The value of SDR will be determined on the date the claim is presented to the Company in writing; and the value of the Goods for the purpose of this clause will be determined at the date when the Goods were shipped, or were supposed to have been shipped.
(B) Subject to clause 2(B) the Company shall not be liable under any circumstances for more than twice the amount of the Company’s charges as per the relevant contract, in respect of loss or damage arising out of failure to arrange delivery, or failure to deliver the goods in a reasonable time or (under special prior arrangement as per Clause 21) to comply to the agreed departure or arrival dates.
(C) Subject to 2(B) above and save for in respect of loss or damage as referred in sub-clause (B), the Company shall under no circumstance be liable for consequential or indirect loss including but not limited to loss of profit, loss of market, or as a result of delay or divergence, in whatever way caused.

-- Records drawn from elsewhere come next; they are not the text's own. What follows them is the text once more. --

import Mathlib.Algebra.Group.Basic
import Mathlib.Data.Finset.Defs
import Mathlib.Order.Fin.Basic

/-!
# Ladder duality via order-reversing reindexing (support file, siege k17: Mathlib API route)

Item `stmt-MatrixMultiplication-14308` (`FourierTwoFamiliesModP.PrimeTwoFamilies`, CKSU 2005
Conj. 4.7 with prime cyclic hosts), line Sketch, registered stub `isLadder_reverse`.

A LADDER is an ordered family `(X c, Y c)_{c < r}` of finite subsets of an additive commutative
group with

* (`hW`, directness) every class is a direct pair: `(x - x') + (y - y') = 0` forces `x = x'` and
  `y = y'` for `x, x' ∈ X c`, `y, y' ∈ Y c`;
* (`hL`, one-directional separation) for `p < q` the cross differences `y' - x'`
  (`x' ∈ X p`, `y' ∈ Y q`) avoid every diagonal difference `y - x` (`x ∈ X c`, `y ∈ Y c`).

This file proves the duality `(X, Y) ↦ (Y ∘ Fin.rev, X ∘ Fin.rev)` through the Mathlib order API:
the two clauses are transported along an arbitrary STRICTLY ANTITONE reindexing `e : Fin s → Fin r`
with the sides swapped (`ladder_swap_comp_strictAnti`: differences are negated by `neg_sub` /
`neg_inj`, the order hypothesis `p < q` becomes `e q < e p` by `StrictAnti`), and the stub is the
special case `e = Fin.rev`, `Fin.rev_strictAnti`.
-/

-- single-conjunct summit: the mandated namespace repeats `MatrixMultiplication` (summit = sub-problem).
set_option linter.dupNamespace false

namespace Summit.MatrixMultiplication.MatrixMultiplication.Theorems.PrimeTwoFamilies.LadderReverseK17

section Transport

variable {G : Type*} [AddCommGroup G]

/-- A coincidence of differences is preserved by swapping minuend and subtrahend on both sides
(`neg_sub`, `neg_inj`). -/
theorem sub_eq_sub_swap {x y x' y' : G} (h : y - x = y' - x') : x - y = x' - y' :=
  neg_inj.1 (by rwa [neg_sub, neg_sub])

/-- **Transport along a strictly antitone reindexing, sides swapped.**  If `(X c, Y c)_{c < r}` is a
ladder and `e : Fin s → Fin r` is strictly antitone, then `(Y (e c), X (e c))_{c < s}` is a ladder:
directness of a class is symmetric in its two sides (commute the summands, `add_comm`, and swap the
conclusions, `And.symm`), and for `p < q` we have `e q < e p` (`StrictAnti`), so the separation
clause of the original family at `(e c; e q, e p)` — read with minuend and subtrahend swapped
(`sub_eq_sub_swap`) — is the separation clause of the new family at `(c; p, q)`. -/
theorem ladder_swap_comp_strictAnti {r s : ℕ} (X Y : Fin r → Finset G)
    (hW : ∀ c : Fin r, ∀ x ∈ X c, ∀ x' ∈ X c, ∀ y ∈ Y c, ∀ y' ∈ Y c,
      (x - x') + (y - y') = 0 → x = x' ∧ y = y')
    (hL : ∀ c p q : Fin r, p < q → ∀ x ∈ X c, ∀ y ∈ Y c, ∀ x' ∈ X p, ∀ y' ∈ Y q,
      y - x ≠ y' - x')
    {e : Fin s → Fin r} (he : StrictAnti e) :
    (∀ c : Fin s, ∀ x ∈ Y (e c), ∀ x' ∈ Y (e c), ∀ y ∈ X (e c), ∀ y' ∈ X (e c),
        (x - x') + (y - y') = 0 → x = x' ∧ y = y') ∧
    (∀ c p q : Fin s, p < q → ∀ x ∈ Y (e c), ∀ y ∈ X (e c), ∀ x' ∈ Y (e p), ∀ y' ∈ X (e q),
        y - x ≠ y' - x') :=
  ⟨fun c x hx x' hx' y hy y' hy' h0 =>
      (hW (e c) y hy y' hy' x hx x' hx' ((add_comm _ _).trans h0)).symm,
    fun c p q hpq x hx y hy x' hx' y' hy' h0 =>
      hL (e c) (e q) (e p) (he hpq) y hy x hx y' hy' x' hx' (sub_eq_sub_swap h0)⟩

end Transport

/-- **Ladder duality** (registered stub `isLadder_reverse` of line Sketch).  If `(X c, Y c)_{c < r}`
is a ladder — every class direct (`hW`) and one-directionally separated (`hL`) — then so is the
family with the two sides swapped and the class order reversed, `c ↦ (Y (Fin.rev c), X (Fin.rev c))`.
Mathlib API route: `ladder_swap_comp_strictAnti` at the strictly antitone map `Fin.rev`
(`Fin.rev_strictAnti`). -/
theorem isLadder_reverse {G : Type*} [AddCommGroup G] {r : ℕ} (X Y : Fin r → Finset G)
    (hW : ∀ c : Fin r, ∀ x ∈ X c, ∀ x' ∈ X c, ∀ y ∈ Y c, ∀ y' ∈ Y c,
      (x - x') + (y - y') = 0 → x = x' ∧ y = y')
    (hL : ∀ c p q : Fin r, p < q → ∀ x ∈ X c, ∀ y ∈ Y c, ∀ x' ∈ X p, ∀ y' ∈ Y q,
      y - x ≠ y' - x') :
    (∀ c : Fin r, ∀ x ∈ Y (Fin.rev c), ∀ x' ∈ Y (Fin.rev c), ∀ y ∈ X (Fin.rev c),
        ∀ y' ∈ X (Fin.rev c), (x - x') + (y - y') = 0 → x = x' ∧ y = y') ∧
    (∀ c p q : Fin r, p < q → ∀ x ∈ Y (Fin.rev c), ∀ y ∈ X (Fin.rev c),
        ∀ x' ∈ Y (Fin.rev p), ∀ y' ∈ X (Fin.rev q), y - x ≠ y' - x') :=
  ladder_swap_comp_strictAnti X Y hW hL Fin.rev_strictAnti

end Summit.MatrixMultiplication.MatrixMultiplication.Theorems.PrimeTwoFamilies.LadderReverseK17
import Summits.SmoothPoincare4.SmoothPoincare4.Theorems.SullivanDualWitnessChargeV15CapModelACSSmooth

/-!
# Cap model for crux `WitnessCharge`, IV: the `CapData` of the one-chart end cap (stub S2)

Assembly of `…V15CapModelGlue.lean`, `…V15CapModelTopology.lean`, `…V15CapModelCharts.lean`,
`…V15CapModelACS.lean`, `…V15CapModelACSSmooth.lean` into the interface
`CapData S p J ε'` of `Theorems/SullivanDualWitnessChargeCapDefs.lean`, and the registered stub
`stub_capModel` of skeleton v15 (line `Sketch`, lead c8): for `J` standard on the punctured
`ε'`-chart-ball, `Nonempty (CapData S p J ε')` — the manifold is the open gluing
`(Σ ∖ p) ∪ {‖t‖ < ρ} × ℂ_σ` along `(t, σ) = (z⁻¹, w)`, `ρ = min (ε'/2) 1`, its almost complex
structure is `J` on `Σ ∖ p` and multiplication by `i` on the added line.
-/

noncomputable section

set_option linter.dupNamespace false

open scoped Manifold ContDiff Topology
open Set Filter Function Literature.Geometry.Symplectic Literature.Topology.FourManifolds
  TopologicalSpace

namespace Summit.SmoothPoincare4.SmoothPoincare4.Theorems.WitnessCharge.PencilIncompleteness

variable {S : HomotopySphere 4} {p : S.carrier} {ε' : ℝ}
variable (hε' : 0 < ε')
  (hball : Metric.closedBall (extChartAt (𝓡 4) p p) ε' ⊆ (extChartAt (𝓡 4) p).target)
  (J : ∀ x : punctured p, TangentSpace (𝓡 4) x →L[ℝ] TangentSpace (𝓡 4) x)
  (hJ2 : ∀ (x : punctured p) (v : TangentSpace (𝓡 4) x), J x (J x v) = -v)
  (hJsmooth : ∀ x₀ : punctured p,
    ContMDiffAt (𝓡 4) 𝓘(ℝ, EuclideanSpace ℝ (Fin 4) →L[ℝ] EuclideanSpace ℝ (Fin 4)) ∞
      (inTangentCoordinates (𝓡 4) (𝓡 4) (id : punctured p → punctured p) id (fun x => J x) x₀) x₀)
  (hJstd : ∀ x : punctured p, InPuncturedChartBall p ε' x →
    ∀ (v : TangentSpace (𝓡 4) x) (c : EuclideanSpace ℝ (Fin 4)),
      inner ℝ (fderiv ℝ inversion (extChartAt (𝓡 4) p x.1 - extChartAt (𝓡 4) p p)
        (mfderiv (𝓡 4) 𝓘(ℝ, EuclideanSpace ℝ (Fin 4))
          (fun z : punctured p => extChartAt (𝓡 4) p z.1) x (J x v))) c
      = stdSymplecticForm (fderiv ℝ inversion (extChartAt (𝓡 4) p x.1 - extChartAt (𝓡 4) p p)
        (mfderiv (𝓡 4) 𝓘(ℝ, EuclideanSpace ℝ (Fin 4))
          (fun z : punctured p => extChartAt (𝓡 4) p z.1) x v)) c)

/-- The almost complex structure of the cap (a choice of the structure of `exists_capJX`). -/
def capJX : AlmostComplexStructure (𝓡 4) ∞ (capGlueData hε' hball).Glued :=
  Classical.choose (exists_capJX hε' hball J hJ2 hJstd hJsmooth)

/-- `capJX = capJ` pointwise. -/
theorem capJX_apply (y : (capGlueData hε' hball).Glued) :
    capJX hε' hball J hJ2 hJsmooth hJstd y = capJ hε' hball J y :=
  Classical.choose_spec (exists_capJX hε' hball J hJ2 hJstd hJsmooth) y

/-- **The `CapData` of the one-chart end cap** (all fields from files I–III). -/
def capData : CapData S p J ε' where
  X := (capGlueData hε' hball).Glued
  t2Space := t2Space_capGlued hε' hball
  secondCountableTopology := secondCountableTopology_capGlued hε' hball
  JX := capJX hε' hball J hJ2 hJsmooth hJstd
  ι := (capGlueData hε' hball).inl
  ιinv := capIotaInv hε' hball
  capPt := capPtMap hε' hball
  capCoord := capCoordMap hε' hball
  capInv := capInvMap hε' hball
  ρ := capRadius ε'
  ρ_pos := capRadius_pos hε'
  contMDiff_ι := (capGlueData hε' hball).contMDiff_inl
  isOpenEmbedding_ι := (capGlueData hε' hball).isOpenEmbedding_inl
  hasMFDerivAt_ι := hasMFDerivAt_inl hε' hball
  ιinv_ι := capIotaInv_inl hε' hball
  contMDiffOn_ιinv := contMDiffOn_capIotaInv hε' hball
  hasMFDerivAt_ιinv := hasMFDerivAt_capIotaInv hε' hball
  JX_ι x v := by
    rw [capJX_apply]
    exact congrArg (fun L : EuclideanSpace ℝ (Fin 4) →L[ℝ] EuclideanSpace ℝ (Fin 4) => L v)
      (capJ_inl hε' hball J x)
  range_ι_union_range_capPt := range_inl_union_range_capPtMap hε' hball
  ι_ne_capPt := inl_ne_capPtMap hε' hball
  capPt_injective := capPtMap_injective hε' hball
  contMDiff_capPt := contMDiff_capPtMap hε' hball
  capCoord_capInv q hq := capCoordMap_capInvMap hε' hball hq
  capInv_zero := capInvMap_zero hε' hball
  capInv_flat q hq hq0 := capInvMap_flat hε' hball hq hq0
  capInv_Ycoord x hx hz := capInvMap_Ycoord hε' hball hx hz
  contMDiffOn_capInv := contMDiffOn_capInvMap hε' hball
  isOpen_capDom := isOpen_capInvMap_image hε' hball
  contMDiffOn_capCoord := contMDiffOn_capCoordMap hε' hball
  mfderiv_capInv_bijective q hq := mfderiv_capInvMap_bijective hε' hball hq
  mfderiv_capCoord_comp q hq := mfderiv_capCoordMap_comp hε' hball hq
  JX_capInv q hq v := by
    rw [capJX_apply]
    exact capJ_capInvMap hε' hball J hJstd hq v

/-- **Stub S2 of skeleton v15 — the cap model exists.** For `J` an almost complex structure on
`Σ ∖ p` (`J² = −1`, smooth in tangent coordinates) which is standard on the punctured
`ε'`-chart-ball (`closedBall (e p) ε' ⊆ e.target`), the one-chart end cap carries the data and
properties of `CapData S p J ε'` (`capData`). -/
theorem stub_capModel :
    ∀ (S : HomotopySphere 4) (p : S.carrier)
      (J : ∀ x : punctured p, TangentSpace (𝓡 4) x →L[ℝ] TangentSpace (𝓡 4) x) (ε' : ℝ)
      (hε' : 0 < ε')
      (hball : Metric.closedBall (extChartAt (𝓡 4) p p) ε' ⊆ (extChartAt (𝓡 4) p).target),
      (∀ (x : punctured p) (v : TangentSpace (𝓡 4) x), J x (J x v) = -v) →
      (∀ x₀ : punctured p, ContMDiffAt (𝓡 4) 𝓘(ℝ, EuclideanSpace ℝ (Fin 4) →L[ℝ] EuclideanSpace ℝ (Fin 4)) ∞
        (inTangentCoordinates (𝓡 4) (𝓡 4) (id : punctured p → punctured p) id (fun x => J x) x₀) x₀) →
      (∀ x : punctured p, InPuncturedChartBall p ε' x →
        ∀ (v : TangentSpace (𝓡 4) x) (b : EuclideanSpace ℝ (Fin 4)),
          inner ℝ (fderiv ℝ inversion (extChartAt (𝓡 4) p x.1 - extChartAt (𝓡 4) p p)
            (mfderiv (𝓡 4) 𝓘(ℝ, EuclideanSpace ℝ (Fin 4))
              (fun z : punctured p => extChartAt (𝓡 4) p z.1) x (J x v))) b
          = stdSymplecticForm (fderiv ℝ inversion (extChartAt (𝓡 4) p x.1 - extChartAt (𝓡 4) p p)
            (mfderiv (𝓡 4) 𝓘(ℝ, EuclideanSpace ℝ (Fin 4))
              (fun z : punctured p => extChartAt (𝓡 4) p z.1) x v)) b) →
      Nonempty (CapData S p J ε') :=
  fun _ _ J _ hε' hball hJ2 hJsmooth hJstd => ⟨capData hε' hball J hJ2 hJsmooth hJstd⟩

end Summit.SmoothPoincare4.SmoothPoincare4.Theorems.WitnessCharge.PencilIncompleteness
import Summits.QuantumFields.BalabanUV.T4Continuum.Support.InsertionChannelFamilyComplex
import Summits.QuantumFields.BalabanUV.T4Continuum.Support.OutputRateComplexSliceEnd

/-!
# InsertionChannelFamilyComplexSlice — the channel road carried to Road D, part 7: the owner's REAL-SLICE END on the complex two-row chart
# (`OutputRateComplexSliceEnd.ne5_of_pointwiseSlots_reIm_realSlice`, owner g36-a: W1 displayed on REAL points only + slice letters) with
# MI-3a (`hdamp`) DISCHARGED from row NE9's displayed channel letters on the DOUBLED chart (part 5's row-blind complex insertion)
# (cell `pub-balaban`, T⁴ fan-out; row NE5, node U3; `HOME/t4/formal/NE5/LEAVES.md` row O1-c follower; parts 1–6 = p228265 ∕ p228521 ∕ p229012 ∕
# p229246 ∕ `InsertionChannelFamilyComplex` ∕ `…ComplexLinear`; owner g36-a = p229951; INTENT `HOME/CLAIMS.log` l.18625 + ADDENDUM at part 5's PROPOSED line)

Unit `b2b-balaban-t4-ne5-formalise-leaf-06` (NE5 formalisation swarm, leaf prover 06, gen 13).  Summits-side NEW WORK under the LEAN
PLACEMENT RULE (cell bookkeeping over ABSTRACT carriers; nothing of the manuscripts under audit is asserted; 0 cite tags; the only `def`s are
the three TOY data of §2; no `Prop`-valued fact minted).  HONEST FRAMING: rung (B)+1 of the FINITE-VOLUME T⁴ continuum programme — NOT infinite volume, NOT a mass gap,
NOT the Clay problem, NOT a proof of NE5 (`T4OutputRate.NE5`, NOT PRINTED; cell GAPS G-t4-U3-1) nor of NE9; spine 0/9 unchanged; 0/12
leaves instantiated on Bałaban's concrete objects (O1 = the substrate cell, owner R34).  HONEST DEPENDENCY (cell line, verbatim): continuum
YM on T⁴ ⇐ BetaPertH ∧ nine spine estimates (0/9 proved); BetaPertH ⇐ (D1) ∧ (D4) ∧ CAP+tail; G-an2-4 gates asym, D1 and NE2/3/4.

WHAT ([folklore] composition BY NAME, NO estimate).  **`ne5_of_pointwiseSlots_reIm_realSlice_insAtC`** (difference-form slices) and
**`ne5_of_pointwiseSlots_reIm_realSlice_each_insAtC`** (the seven-clause `_each` form the substrate's L-E12 inhabits) = the owner's g36-a ENDs with every
hypothesis VERBATIM IN TYPE except `hdamp`, REPLACED by `hinsC : P.insA = insAtOfChannelC T out` on the window + row NE9's displayed letters on the
doubled chart (`ChannelAdditive ∕ ChannelStepSum ∕ ChannelSizeAtStepNN univ T κ wt τ`, the weight dictionary `0 ≤ wt k (out w i) ≤
P.rHist (k+1)·F.wt i`, the profile `τ k j ≤ c·ω^{k−j}`, `0 ≤ c`, `0 < ω`) — part 5's `insertionDamped_pointwise_of_insAtC` (gain `√2·c∕ω`)
⟹ LITERALLY `T4OutputRate.NE5 EA EB W κ θ₁ C₅` over the ORIGINAL carriers at the owner's degraded rate `θ₁ = θ^{1−λ(r)}` and constant, with
`c ↦ √2·c∕ω`.  On this road the NE5-own displayed binders left are: W1 on REAL points (`hreal`, rows NE2∕NE3 via the owner's readings) + the
slice letters (`hslice`), W2 (`henv`), W4 (`hins`), the representation ∕ admissibility identities, the decay bounds, the smallness; L09 ∕
MI-3a are READ from row NE9's channel letters (owner R30 (ii) ∕ R35 wording, now on the doubled complex chart — HONEST RIDER of part 5).
§2 KERNEL WITNESS of the located design point (toy channel on the doubled chart `ℕ × Fin 2` over the kernel's `toyCarriers`):
`toy_read_insAt_row` — part 1's insertion of the two-row table of a complex family `ℰ` reads at `(u, j)` the REAL row `reIm j (ℰ g u 0)`
(row-DEPENDENT); `toy_read_insAtC` — part 5's row-blind complex insertion reads `ℰ g u 0` itself at BOTH rows.
NOT IN THIS FILE: no instance; no NE9 binder discharged; nothing of W1∕W2 touched.  Headline wording: «junction only»; never «leaf
instantiated».  NE5 NOT PROVED; NE9 NOT PROVED; spine 0/9; rung (B)+1 finite T⁴; NOT infinite volume ∕ mass gap ∕ Clay.
Axioms ⊆ {propext, Classical.choice, Quot.sound}.
-/

noncomputable section
import Mathlib
import HarnessLib
import Summits.HubbardSuperconductivity.HubbardSuperconductivity.Theorems.KLProgrammeKLRegimeTwoLegKernelMomentsDefs
import Summits.HubbardSuperconductivity.HubbardSuperconductivity.Theorems.KLProgrammeKLRegimeSplitTwoLegMomentsFromPosition
import Summits.HubbardSuperconductivity.HubbardSuperconductivity.Theorems.KLProgrammeKLRegimeSplitTwoLegCounterVertex
import Summits.HubbardSuperconductivity.HubbardSuperconductivity.Theorems.KLProgrammeKLRegimeSplitSymInterpBounds
import Summits.HubbardSuperconductivity.HubbardSuperconductivity.Theorems.KLProgrammeKLRegimeVolumeLimitNestedPoisson
import Summits.HubbardSuperconductivity.HubbardSuperconductivity.Theorems.KLProgrammeKLRegimeVolumeLimitCauchyTermwise

/-!
# Route `KLProgramme` — crux K3: **the corollary `CarrierModulusOfTwoLegMoments Pr W` HOLDS** — the engine-private invariant (E3-M)
# `TwoLegKernelMoments` along the tower gives the one-volume MOMENTUM MODULUS (M) of the VL child's framed carrier export
# (cell gate-hubbard-kl, seat hubbard-kl-k3c5-p1 g6 «stub_asm_matsubara suppliers»; plan g14 (R15)(ii) CORRECTED + TASK 2026-08-27T06:12:26Z;
# companion of `…KLRegimeTwoLegKernelMomentsDefs` (p506410); `--supports` the ENGINE child as a helper — the VL child's (M) half reads it)

The statement `CarrierModulusOfTwoLegMoments Pr W := TwoLegMomentsText Pr W → FramedCarrierModulusText Pr W` was TYPED in the Defs file; here it is
PROVED, for every bundle `Pr : Preds` and window `W : Set ℝ` (nothing of the prefix is read), with the explicit constants
`D := 2·twoLegMomentBar P Q U (nScales β + 1) + 2·coeffNorm 1 K`, `ρ′ := 0`, and the thresholds of the moments text.

Mechanism (model-free given the tree's two-leg Fourier kit; every Matsubara label `ω`):
* `norm_selfEnergy_sep_sub_le` — **per volume**: if the unsectorised two-leg position kernel `W_σ` of the counterterm-separated action
  `G'_n(K) = klSepAction … n` has pinned first SITE moment `ε_x Σ_y |x⃗ − y⃗|_{ℓ^∞,𝕋} ‖W_σ(x,y)‖ ≤ B` for every pinned `x`, then
  `‖Σ_{G'}((ω,k₁),σ) − Σ_{G'}((ω,k₂),σ)‖ ≤ 2B · Σ_i |p_{k₁} i − p_{k₂} i|_𝕋` — Fourier inversion of the two-leg coefficient
  (p1b's `card_sq_mul_kernel_two_eq_sum` + `conj_phase_eq_cexp_mul_torusChar`: `|Λ|² F₂((ω,k)) = Σ_x W(x) e^{iωΔt} χ_k(x⃗₀ − x⃗₁)`, `Σ = 2βL² F₂`,
  `ε_x|Λ| = βL²`), the character-difference bound `‖χ_{k₁}(z⃗) − χ_{k₂}(z⃗)‖ ≤ |z⃗|_{ℓ^∞,𝕋} · Σ_i |p_{k₁} i − p_{k₂} i|_𝕋`
  (k3c5-p3's `norm_torusChar_sub_torusChar_le`, centred representatives below the periodic `ℓ^∞` norm), and `Σ_{x : Fin 2 → Λ} = Σ_{x₀} Σ_{x₁}`;
* `TwoLegKernelMoments.norm_selfEnergy_sep_sub_le` — hence from (E3-M) at scale `n` with `B := twoLegMomentBar P Q U n`;
* `abs_eval_latticeMomentum_sub_le` — the frame summand `Σ_{𝒩_K}((ω,k⃗),σ) = K(p_k⃗)` (`selfEnergy_counterQuadratic`) is Lipschitz modulo `2π`:
  `|K(p_{k₁}) − K(p_{k₂})| ≤ 2·coeffNorm 1 K · Σ_i |p_{k₁} i − p_{k₂} i|_𝕋` (`abs_eval_sub_eval_le` + `eval_periodic` + k3c4-p1's
  `norm_sub_le_mul_tmod_of_periodic`);
* **`carrierModulusOfTwoLegMoments_holds (Pr W) : CarrierModulusOfTwoLegMoments Pr W`** — the assembly (`klSelfEnergy = Σ_{G'} + K∘p`,
  `klSelfEnergy_eq_sep_add_counter`).

Everything is PROVED; no definitions; nothing about the model is asserted; nothing asserts superconductivity.
References: BGM 2006 §2.1 (2.5), §2.3 (2.17) [cite: BenfattoGiulianiMastropietro2006].
-/

noncomputable section

namespace Summit.HubbardSuperconductivity.HubbardSuperconductivity.Theorems.KLRegimeSplit

set_option linter.dupNamespace false -- summit = problem name (single-conjunct summit), D-0017
import Mathlib.Data.Sym.Card
import Mathlib.Data.Finsupp.Multiset
import Mathlib.RingTheory.KrullDimension.Polynomial
import Mathlib.RingTheory.KrullDimension.Field
import Literature.NumberTheory.Transcendental.NesterenkoElimination
import Literature.NumberTheory.Transcendental.NesterenkoEliminationZeros
import Literature.NumberTheory.Transcendental.NesterenkoEliminationProp44Holds
import Literature.RingTheory.KrullDimension.AffineDimension
import HarnessLib

/-!
# Small value estimates at rational translates (Nguyen–Roy 2016) — proofs, XI: the Veronese ideal and the resultant `Res_D`

Eleventh proofs file towards `Literature.NumberTheory.Transcendental.nguyenRoy2016_thm_1` (Nguyen–Roy,
IJNT 12 (2016) = arXiv:1412.5163). The multiplicity estimate on which §4 of that paper rests
(Roy, Mathematika 59 (2013) = arXiv:1301.0663 [R2013], Theorem 5.2: "the generic resultant for
homogeneous polynomials of degree `D` in `m + 1` variables vanishes up to order `deg(I)` at each
point of `(I_D)^{m+1}`") and the heights `h_C` of Nguyen–Roy §5 (Chow forms *in degree `D`*) need
the resultant `Res_D` of `m + 1` forms of degree `D` in `m + 1` variables and, more generally, Chow
forms in degree `D`. Neither is in Mathlib. This file CONSTRUCTS `Res_D` over `ℚ` and PROVES its
basic properties by transporting the tree's (fully proved) elimination theory of Nesterenko
(LNM 1752 Ch. 3 §4: `Nesterenko.elimIdeal`, `Nesterenko.chowForm`, Proposition 4.4
`Nesterenko.NesterenkoPhilippon2001_ch3_prop_4_4_holds`, and the zeros theorem
`Nesterenko.aeval_chowForm_eq_zero_iff`) along the **Veronese embedding**: the Chow form in
degree `D` of `ℙ^m` is the Chow form (in degree `1`) of the Veronese variety `v_D(ℙ^m) ⊂ ℙ^N`,
`N + 1 = C(D+m, m)`.

* `NguyenRoy.veronese m D : ℚ[y₀,…,y_N] →ₐ ℚ[x₀,…,x_m]`, `yᵢ ↦ x^{αᵢ}` (`NguyenRoy.vexp`, a numbering
  of the monomials of degree `D`); `NguyenRoy.veroIdeal m D = ker` — prime
  (`veroIdeal_isPrime`), homogeneous (`veroIdeal_isHomogeneous`, via
  `veronese_homogeneousComponent : θ_D(F_n) = θ_D(F)_{Dn}`), of rank `m + 1`
  (`ringKrullDim_quot_veroIdeal`: the quotient is the Veronese subring, over which `ℚ[x]` is
  integral, `isIntegral_veronese_range`; `isUnmixedOfRank_veroIdeal`).
* `NguyenRoy.veroPt m D x = v_D(x)`; `aeval_veroPt : F(v_D(x)) = θ_D(F)(x)`;
  **`V(𝔙_D) = v_D(ℙ^m(ℂ))`**: `veroPt_mem_projZeros` and `exists_veroPt_of_mem_projZeros` (every
  zero `y` of `𝔙_D` is `c • v_D(x)`, from the relations `y_α^D − ∏ y_{De_k}^{α_k}`,
  `y_{De_k}^{D−1} y_α − ∏_j y_{(D−1)e_k+e_j}^{α_j} ∈ 𝔙_D`).
* `NguyenRoy.resD m D := Nesterenko.chowForm (veroIdeal m D) (m + 1) ∈ ℚ[u₁,…,u_{m+1}]`,
  `uᵢ = (u_{i,j})_{j ≤ N}` the coefficients of the `i`-th generic form `∑_j u_{i,j} x^{α_j}`. For
  `m ≥ 1`, `D ≥ 2` (so that `r = m + 1 ≤ N` as Prop. 4.4 requires; `succ_le_veroN`):
  `span_resD` (`(Res_D)` is the ideal of inertia forms `{G : G yⱼ^M ∈ (𝔙_D, L₁,…,L_{m+1})}`),
  **`irreducible_resD`**, `blockDeg_resD` (the same degree `deg 𝔙_D` in each block `uᵢ`), and
  **`aeval_resD_eq_zero_iff`: `Res_D(u) = 0 ↔` the `m + 1` forms `∑_j u_{i,j} x^{α_j}` have a
  common zero in `ℙ^m(ℂ)`**.

Not done here: the value `deg 𝔙_D = D^m` of the common block degree (the degree of the Veronese
variety), needed for the degree comparison in the proof of R2013 Theorem 5.2.

Definitions are the objects themselves (with bodies); no named facts.

## References

* [Roy2013] D. Roy, *A small value estimate for 𝔾ₐ × 𝔾ₘ*, Mathematika 59 (2013) = arXiv:1301.0663,
  §5, Theorem 5.2 and its proof (the resultant `Res_D` in degree `D`), p. 13–14 of the arXiv text.
* [NesterenkoPhilippon2001] Yu. V. Nesterenko, P. Philippon (eds.), *Introduction to Algebraic
  Independence Theory*, LNM 1752 (2001), Ch. 3 §4, Def. 4.3, Prop. 4.4 (p. 38).
* [NguyenRoy2016] N. A. V. Nguyen, D. Roy, IJNT 12 (2016) = arXiv:1412.5163, §4 (Prop. 14:
  `Res_{(D,D,1)}`) and §5 (Chow forms in degree `D`).
* B. L. van der Waerden, *Moderne Algebra* II, §§79–80 (resultant of `n` forms in `n` variables as
  the generator of the inertia forms; the Veronese transfer is classical).
-/

noncomputable section

open MvPolynomial Finset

23 (A)The Customer has 14 days to lodge a claim with the Company in writing following the date that the Customer has become or should have reasonably become aware of the circumstance or occurrence supposed to give rise to such a claim. If the Customer has not notified the Company in writing within this time period, any such claim will be considered waived and absolutely void.
(B) Notwithstanding the provision of sub-clause (A) The Company shall be discharged of all liability whatsoever and howsoever arising in respect of any service provided for the customer, or which the company has undertaken to provide, unless suit be bought and written notice thereof given to the company within nine months from the date of the event or occurrence alleged to give rise to a cause of action against the company.
24. These Terms and Conditions may not be varied in any way without the express prior written consent of a Company representative lawfully authorised to do so.
25. These Terms and Conditions and any act or contract to which they apply shall be governed by the legislation of the Azerbaijan Republic and any dispute arising out of any act or contract to which these Terms and Conditions apply shall be subject to the exclusive jurisdiction of the Azerbaijani courts.